| EXTRACTED ENTRIES |
━━━━━━━━━━━━━━━━

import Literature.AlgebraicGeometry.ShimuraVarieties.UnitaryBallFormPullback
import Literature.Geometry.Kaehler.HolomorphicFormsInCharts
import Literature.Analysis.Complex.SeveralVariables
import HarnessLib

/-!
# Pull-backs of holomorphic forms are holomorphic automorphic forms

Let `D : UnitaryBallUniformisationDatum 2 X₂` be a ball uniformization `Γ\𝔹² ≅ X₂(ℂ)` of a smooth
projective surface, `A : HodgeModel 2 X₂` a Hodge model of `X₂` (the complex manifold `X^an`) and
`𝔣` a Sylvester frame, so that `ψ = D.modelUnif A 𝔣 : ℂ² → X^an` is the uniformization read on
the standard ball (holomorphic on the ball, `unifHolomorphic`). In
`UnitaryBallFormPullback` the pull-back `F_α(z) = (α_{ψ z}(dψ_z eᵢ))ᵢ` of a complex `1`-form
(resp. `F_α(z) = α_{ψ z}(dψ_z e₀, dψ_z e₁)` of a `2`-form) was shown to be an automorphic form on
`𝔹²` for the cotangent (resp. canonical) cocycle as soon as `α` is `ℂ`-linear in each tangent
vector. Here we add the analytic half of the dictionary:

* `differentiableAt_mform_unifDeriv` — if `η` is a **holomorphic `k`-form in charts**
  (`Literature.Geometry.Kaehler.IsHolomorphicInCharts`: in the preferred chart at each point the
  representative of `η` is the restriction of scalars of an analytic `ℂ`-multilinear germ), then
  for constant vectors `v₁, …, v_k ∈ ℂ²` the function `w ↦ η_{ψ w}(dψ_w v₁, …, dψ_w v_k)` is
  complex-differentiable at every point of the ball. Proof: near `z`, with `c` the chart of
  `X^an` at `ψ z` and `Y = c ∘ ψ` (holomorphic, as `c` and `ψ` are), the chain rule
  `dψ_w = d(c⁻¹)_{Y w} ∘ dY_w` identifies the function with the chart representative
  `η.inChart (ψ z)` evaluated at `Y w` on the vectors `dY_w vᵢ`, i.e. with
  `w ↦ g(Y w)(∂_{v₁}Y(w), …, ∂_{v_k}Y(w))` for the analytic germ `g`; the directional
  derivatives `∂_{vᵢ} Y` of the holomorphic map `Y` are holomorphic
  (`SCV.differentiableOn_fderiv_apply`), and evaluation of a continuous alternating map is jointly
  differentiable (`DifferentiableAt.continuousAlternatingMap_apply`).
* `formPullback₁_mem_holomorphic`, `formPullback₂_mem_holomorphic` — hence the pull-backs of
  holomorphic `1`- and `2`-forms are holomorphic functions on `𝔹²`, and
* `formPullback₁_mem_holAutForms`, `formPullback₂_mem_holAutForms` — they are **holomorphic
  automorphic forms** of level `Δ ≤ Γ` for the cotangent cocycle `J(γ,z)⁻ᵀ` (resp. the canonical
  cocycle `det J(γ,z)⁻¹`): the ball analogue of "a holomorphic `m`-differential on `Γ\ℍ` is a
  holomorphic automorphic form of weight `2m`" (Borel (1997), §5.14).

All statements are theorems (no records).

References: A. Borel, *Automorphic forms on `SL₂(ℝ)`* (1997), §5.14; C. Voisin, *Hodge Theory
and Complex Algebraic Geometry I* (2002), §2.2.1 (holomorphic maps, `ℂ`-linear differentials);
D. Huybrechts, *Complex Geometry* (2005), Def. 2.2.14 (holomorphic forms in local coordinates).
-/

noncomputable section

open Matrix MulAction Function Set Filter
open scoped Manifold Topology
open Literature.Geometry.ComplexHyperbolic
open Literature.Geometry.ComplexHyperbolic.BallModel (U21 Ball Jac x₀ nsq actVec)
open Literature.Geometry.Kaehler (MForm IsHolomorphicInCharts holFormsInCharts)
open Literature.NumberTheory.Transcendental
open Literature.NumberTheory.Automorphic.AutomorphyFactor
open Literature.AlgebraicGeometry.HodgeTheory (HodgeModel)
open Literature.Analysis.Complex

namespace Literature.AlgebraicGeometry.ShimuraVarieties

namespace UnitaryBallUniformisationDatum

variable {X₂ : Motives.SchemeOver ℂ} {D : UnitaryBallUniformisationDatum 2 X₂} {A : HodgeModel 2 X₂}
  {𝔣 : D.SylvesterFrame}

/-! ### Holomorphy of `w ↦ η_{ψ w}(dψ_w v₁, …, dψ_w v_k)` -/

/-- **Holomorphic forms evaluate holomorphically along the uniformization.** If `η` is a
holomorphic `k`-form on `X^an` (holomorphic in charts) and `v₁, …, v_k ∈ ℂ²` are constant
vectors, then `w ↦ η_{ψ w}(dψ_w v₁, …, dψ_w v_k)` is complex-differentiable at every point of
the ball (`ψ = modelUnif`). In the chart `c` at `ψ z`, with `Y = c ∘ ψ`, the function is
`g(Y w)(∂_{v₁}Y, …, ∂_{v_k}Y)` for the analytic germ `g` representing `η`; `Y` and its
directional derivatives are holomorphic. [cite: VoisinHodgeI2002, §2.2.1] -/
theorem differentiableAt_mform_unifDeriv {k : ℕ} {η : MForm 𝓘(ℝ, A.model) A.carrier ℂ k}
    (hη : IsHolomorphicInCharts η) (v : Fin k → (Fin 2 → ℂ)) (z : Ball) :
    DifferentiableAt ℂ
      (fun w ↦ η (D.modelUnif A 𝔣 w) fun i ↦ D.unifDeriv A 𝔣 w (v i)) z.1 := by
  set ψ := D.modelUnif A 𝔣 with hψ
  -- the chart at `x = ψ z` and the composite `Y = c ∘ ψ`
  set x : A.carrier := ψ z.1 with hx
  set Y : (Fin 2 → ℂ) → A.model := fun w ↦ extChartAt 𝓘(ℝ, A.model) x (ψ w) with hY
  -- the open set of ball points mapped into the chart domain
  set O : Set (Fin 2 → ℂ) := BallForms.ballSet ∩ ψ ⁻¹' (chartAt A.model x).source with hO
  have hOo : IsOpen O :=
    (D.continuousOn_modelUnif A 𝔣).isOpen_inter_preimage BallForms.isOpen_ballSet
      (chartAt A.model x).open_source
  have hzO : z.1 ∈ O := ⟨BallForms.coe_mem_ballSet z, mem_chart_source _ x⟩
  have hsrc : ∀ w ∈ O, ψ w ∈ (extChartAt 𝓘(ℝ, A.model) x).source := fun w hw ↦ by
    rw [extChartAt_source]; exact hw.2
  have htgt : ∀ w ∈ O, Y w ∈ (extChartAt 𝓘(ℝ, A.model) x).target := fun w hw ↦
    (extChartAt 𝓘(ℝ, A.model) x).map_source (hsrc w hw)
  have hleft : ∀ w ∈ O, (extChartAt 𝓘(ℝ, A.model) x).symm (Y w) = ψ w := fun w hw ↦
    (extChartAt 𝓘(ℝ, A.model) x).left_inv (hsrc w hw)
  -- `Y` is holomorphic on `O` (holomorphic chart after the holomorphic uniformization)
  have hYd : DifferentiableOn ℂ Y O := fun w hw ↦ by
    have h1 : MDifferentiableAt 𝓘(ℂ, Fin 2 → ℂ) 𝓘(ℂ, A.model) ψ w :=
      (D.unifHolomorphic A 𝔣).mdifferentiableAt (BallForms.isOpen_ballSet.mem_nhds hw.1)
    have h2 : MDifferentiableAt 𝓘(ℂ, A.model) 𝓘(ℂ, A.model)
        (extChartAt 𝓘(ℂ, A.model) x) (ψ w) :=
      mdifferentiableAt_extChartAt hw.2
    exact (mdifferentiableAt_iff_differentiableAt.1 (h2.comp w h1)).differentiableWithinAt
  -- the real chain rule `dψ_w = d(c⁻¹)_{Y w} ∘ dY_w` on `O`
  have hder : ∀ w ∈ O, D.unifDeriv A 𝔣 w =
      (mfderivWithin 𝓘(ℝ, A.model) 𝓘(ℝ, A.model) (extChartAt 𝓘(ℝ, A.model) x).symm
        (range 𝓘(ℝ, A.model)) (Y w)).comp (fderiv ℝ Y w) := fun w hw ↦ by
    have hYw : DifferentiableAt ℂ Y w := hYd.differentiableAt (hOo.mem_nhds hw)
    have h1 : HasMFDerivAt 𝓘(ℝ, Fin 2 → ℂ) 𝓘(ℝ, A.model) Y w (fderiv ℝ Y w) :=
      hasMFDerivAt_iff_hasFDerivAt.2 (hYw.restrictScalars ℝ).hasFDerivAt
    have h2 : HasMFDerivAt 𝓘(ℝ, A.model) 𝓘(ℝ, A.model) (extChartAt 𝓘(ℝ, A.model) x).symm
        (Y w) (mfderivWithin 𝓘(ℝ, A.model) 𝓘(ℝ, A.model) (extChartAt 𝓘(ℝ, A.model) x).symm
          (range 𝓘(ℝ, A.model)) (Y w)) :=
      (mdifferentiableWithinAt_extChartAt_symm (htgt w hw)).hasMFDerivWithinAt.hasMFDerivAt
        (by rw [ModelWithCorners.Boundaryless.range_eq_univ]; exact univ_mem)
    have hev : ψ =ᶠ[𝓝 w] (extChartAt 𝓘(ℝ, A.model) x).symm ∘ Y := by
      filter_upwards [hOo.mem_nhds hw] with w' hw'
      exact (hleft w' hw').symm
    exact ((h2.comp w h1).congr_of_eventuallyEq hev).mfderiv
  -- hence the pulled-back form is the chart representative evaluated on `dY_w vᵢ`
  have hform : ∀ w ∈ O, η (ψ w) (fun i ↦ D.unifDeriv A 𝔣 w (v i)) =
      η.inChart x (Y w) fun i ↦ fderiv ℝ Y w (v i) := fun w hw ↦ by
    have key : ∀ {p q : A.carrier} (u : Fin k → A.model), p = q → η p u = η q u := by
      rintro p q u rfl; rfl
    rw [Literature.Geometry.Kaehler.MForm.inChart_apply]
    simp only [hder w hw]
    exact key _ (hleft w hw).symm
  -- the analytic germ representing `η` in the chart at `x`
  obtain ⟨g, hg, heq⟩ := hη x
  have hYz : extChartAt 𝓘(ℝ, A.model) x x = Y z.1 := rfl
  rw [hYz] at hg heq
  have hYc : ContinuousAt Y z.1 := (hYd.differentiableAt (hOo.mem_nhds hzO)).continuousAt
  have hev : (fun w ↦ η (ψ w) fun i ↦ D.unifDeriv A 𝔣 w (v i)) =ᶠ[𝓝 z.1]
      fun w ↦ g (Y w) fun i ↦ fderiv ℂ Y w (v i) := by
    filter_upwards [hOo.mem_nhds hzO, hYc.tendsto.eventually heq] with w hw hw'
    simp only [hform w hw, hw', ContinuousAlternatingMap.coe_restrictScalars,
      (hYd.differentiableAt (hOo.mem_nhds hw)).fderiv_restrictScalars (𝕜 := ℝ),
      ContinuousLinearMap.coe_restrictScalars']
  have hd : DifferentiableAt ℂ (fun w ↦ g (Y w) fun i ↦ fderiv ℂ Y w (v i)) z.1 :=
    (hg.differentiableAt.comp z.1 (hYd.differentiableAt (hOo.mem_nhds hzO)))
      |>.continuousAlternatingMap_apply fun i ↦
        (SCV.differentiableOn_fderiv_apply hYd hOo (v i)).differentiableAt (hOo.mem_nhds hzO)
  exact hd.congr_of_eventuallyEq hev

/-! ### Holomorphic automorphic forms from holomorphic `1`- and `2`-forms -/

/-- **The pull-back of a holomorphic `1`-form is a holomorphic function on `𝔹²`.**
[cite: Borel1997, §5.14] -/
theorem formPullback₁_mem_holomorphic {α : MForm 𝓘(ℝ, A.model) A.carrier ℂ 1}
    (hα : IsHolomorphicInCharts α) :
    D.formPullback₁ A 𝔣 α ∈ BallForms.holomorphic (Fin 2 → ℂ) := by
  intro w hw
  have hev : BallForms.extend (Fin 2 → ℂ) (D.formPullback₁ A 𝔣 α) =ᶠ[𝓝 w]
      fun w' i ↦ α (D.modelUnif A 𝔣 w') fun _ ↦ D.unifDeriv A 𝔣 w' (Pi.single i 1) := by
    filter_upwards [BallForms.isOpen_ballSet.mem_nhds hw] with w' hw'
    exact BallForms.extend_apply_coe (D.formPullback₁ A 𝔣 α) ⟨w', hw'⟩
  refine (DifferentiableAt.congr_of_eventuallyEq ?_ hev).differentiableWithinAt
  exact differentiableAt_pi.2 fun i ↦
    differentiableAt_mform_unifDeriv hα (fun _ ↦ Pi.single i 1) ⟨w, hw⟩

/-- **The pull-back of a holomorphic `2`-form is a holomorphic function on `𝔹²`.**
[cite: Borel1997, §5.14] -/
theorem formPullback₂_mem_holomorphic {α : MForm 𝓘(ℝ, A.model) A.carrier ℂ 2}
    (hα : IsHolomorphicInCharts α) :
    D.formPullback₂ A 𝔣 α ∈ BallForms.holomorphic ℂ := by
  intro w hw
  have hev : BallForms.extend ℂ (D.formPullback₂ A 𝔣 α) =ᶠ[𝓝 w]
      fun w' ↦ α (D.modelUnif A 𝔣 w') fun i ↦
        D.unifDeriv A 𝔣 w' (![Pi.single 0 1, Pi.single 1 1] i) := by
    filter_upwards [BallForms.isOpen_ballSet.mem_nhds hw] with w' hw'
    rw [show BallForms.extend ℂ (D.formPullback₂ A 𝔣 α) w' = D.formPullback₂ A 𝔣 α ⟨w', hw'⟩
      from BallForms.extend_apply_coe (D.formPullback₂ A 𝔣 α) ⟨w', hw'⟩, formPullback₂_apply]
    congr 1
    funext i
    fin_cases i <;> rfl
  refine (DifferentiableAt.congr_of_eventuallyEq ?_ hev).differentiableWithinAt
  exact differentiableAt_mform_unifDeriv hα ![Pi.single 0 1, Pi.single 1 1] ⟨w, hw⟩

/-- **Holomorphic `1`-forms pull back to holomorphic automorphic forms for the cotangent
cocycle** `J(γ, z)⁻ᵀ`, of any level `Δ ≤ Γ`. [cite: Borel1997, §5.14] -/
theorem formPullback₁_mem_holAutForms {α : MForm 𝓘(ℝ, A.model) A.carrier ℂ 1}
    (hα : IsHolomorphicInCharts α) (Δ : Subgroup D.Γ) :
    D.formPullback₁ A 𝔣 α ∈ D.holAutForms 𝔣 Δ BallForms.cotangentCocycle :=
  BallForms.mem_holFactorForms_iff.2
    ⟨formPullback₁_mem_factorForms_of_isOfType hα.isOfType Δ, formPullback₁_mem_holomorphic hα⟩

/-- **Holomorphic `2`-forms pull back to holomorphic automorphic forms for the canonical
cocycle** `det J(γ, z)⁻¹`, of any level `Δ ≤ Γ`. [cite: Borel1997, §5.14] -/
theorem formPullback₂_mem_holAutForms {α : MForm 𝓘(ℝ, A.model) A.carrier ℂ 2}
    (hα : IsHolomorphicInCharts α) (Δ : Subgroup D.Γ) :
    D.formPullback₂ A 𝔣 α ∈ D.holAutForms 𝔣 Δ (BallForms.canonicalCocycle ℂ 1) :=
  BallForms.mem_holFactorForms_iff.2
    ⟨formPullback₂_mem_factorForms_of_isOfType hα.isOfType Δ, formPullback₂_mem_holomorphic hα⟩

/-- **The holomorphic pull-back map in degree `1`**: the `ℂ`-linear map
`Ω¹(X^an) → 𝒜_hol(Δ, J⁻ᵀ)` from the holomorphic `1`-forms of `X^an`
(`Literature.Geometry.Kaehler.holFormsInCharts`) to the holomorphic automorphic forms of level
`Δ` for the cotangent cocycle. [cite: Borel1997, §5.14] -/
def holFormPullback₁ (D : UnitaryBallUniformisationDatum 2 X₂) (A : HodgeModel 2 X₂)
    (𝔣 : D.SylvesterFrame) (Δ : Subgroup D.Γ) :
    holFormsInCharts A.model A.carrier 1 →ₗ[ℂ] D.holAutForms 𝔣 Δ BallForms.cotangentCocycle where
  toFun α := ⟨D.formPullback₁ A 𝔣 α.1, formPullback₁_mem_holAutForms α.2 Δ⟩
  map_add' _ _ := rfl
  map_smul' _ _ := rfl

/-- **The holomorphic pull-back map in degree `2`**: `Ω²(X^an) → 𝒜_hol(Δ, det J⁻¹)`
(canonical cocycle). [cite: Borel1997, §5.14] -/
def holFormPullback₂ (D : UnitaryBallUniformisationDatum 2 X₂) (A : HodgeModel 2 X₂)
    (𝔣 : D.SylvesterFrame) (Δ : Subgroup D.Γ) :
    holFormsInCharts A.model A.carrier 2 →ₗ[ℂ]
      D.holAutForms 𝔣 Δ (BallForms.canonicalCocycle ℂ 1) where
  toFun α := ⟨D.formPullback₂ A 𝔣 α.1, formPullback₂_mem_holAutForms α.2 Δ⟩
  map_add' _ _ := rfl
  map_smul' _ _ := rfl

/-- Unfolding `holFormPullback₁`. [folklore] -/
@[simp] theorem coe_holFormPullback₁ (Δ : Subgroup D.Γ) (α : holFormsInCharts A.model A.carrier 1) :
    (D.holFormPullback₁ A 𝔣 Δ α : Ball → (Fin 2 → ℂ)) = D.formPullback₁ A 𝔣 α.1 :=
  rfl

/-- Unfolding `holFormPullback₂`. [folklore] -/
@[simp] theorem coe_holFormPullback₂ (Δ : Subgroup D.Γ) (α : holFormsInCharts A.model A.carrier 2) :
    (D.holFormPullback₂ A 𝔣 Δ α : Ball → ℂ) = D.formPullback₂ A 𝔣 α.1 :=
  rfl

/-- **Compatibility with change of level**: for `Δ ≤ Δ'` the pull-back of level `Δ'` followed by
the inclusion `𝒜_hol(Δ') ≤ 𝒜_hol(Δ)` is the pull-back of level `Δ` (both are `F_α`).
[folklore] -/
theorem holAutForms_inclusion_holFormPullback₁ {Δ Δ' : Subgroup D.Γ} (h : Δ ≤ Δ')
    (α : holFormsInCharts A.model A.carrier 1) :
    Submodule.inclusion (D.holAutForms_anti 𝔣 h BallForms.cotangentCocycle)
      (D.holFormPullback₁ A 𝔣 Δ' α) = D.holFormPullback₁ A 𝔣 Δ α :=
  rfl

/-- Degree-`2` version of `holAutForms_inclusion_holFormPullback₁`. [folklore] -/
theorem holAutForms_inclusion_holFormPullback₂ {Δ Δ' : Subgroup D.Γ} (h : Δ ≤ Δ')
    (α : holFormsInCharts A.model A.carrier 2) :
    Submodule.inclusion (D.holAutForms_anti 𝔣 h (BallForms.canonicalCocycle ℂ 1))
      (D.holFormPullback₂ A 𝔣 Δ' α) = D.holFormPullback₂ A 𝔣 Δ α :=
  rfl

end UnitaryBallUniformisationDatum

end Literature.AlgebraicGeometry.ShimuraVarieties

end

━━━━━━━━━━━━━━━━

| PROBLEM |
All that should be written out is the stretch of lines above between the one holding "(by rw [ModelWithCorners.Boundaryless.range_eq_univ];" and the one holding "exact key _ (hleft w hw).symm", inclusive, exactly as given.

| ANSWER BOX |
        (by rw [ModelWithCorners.Boundaryless.range_eq_univ]; exact univ_mem)
    have hev : ψ =ᶠ[𝓝 w] (extChartAt 𝓘(ℝ, A.model) x).symm ∘ Y := by
      filter_upwards [hOo.mem_nhds hw] with w' hw'
      exact (hleft w' hw').symm
    exact ((h2.comp w h1).congr_of_eventuallyEq hev).mfderiv
  -- hence the pulled-back form is the chart representative evaluated on `dY_w vᵢ`
  have hform : ∀ w ∈ O, η (ψ w) (fun i ↦ D.unifDeriv A 𝔣 w (v i)) =
      η.inChart x (Y w) fun i ↦ fderiv ℝ Y w (v i) := fun w hw ↦ by
    have key : ∀ {p q : A.carrier} (u : Fin k → A.model), p = q → η p u = η q u := by
      rintro p q u rfl; rfl
    rw [Literature.Geometry.Kaehler.MForm.inChart_apply]
    simp only [hder w hw]
    exact key _ (hleft w hw).symm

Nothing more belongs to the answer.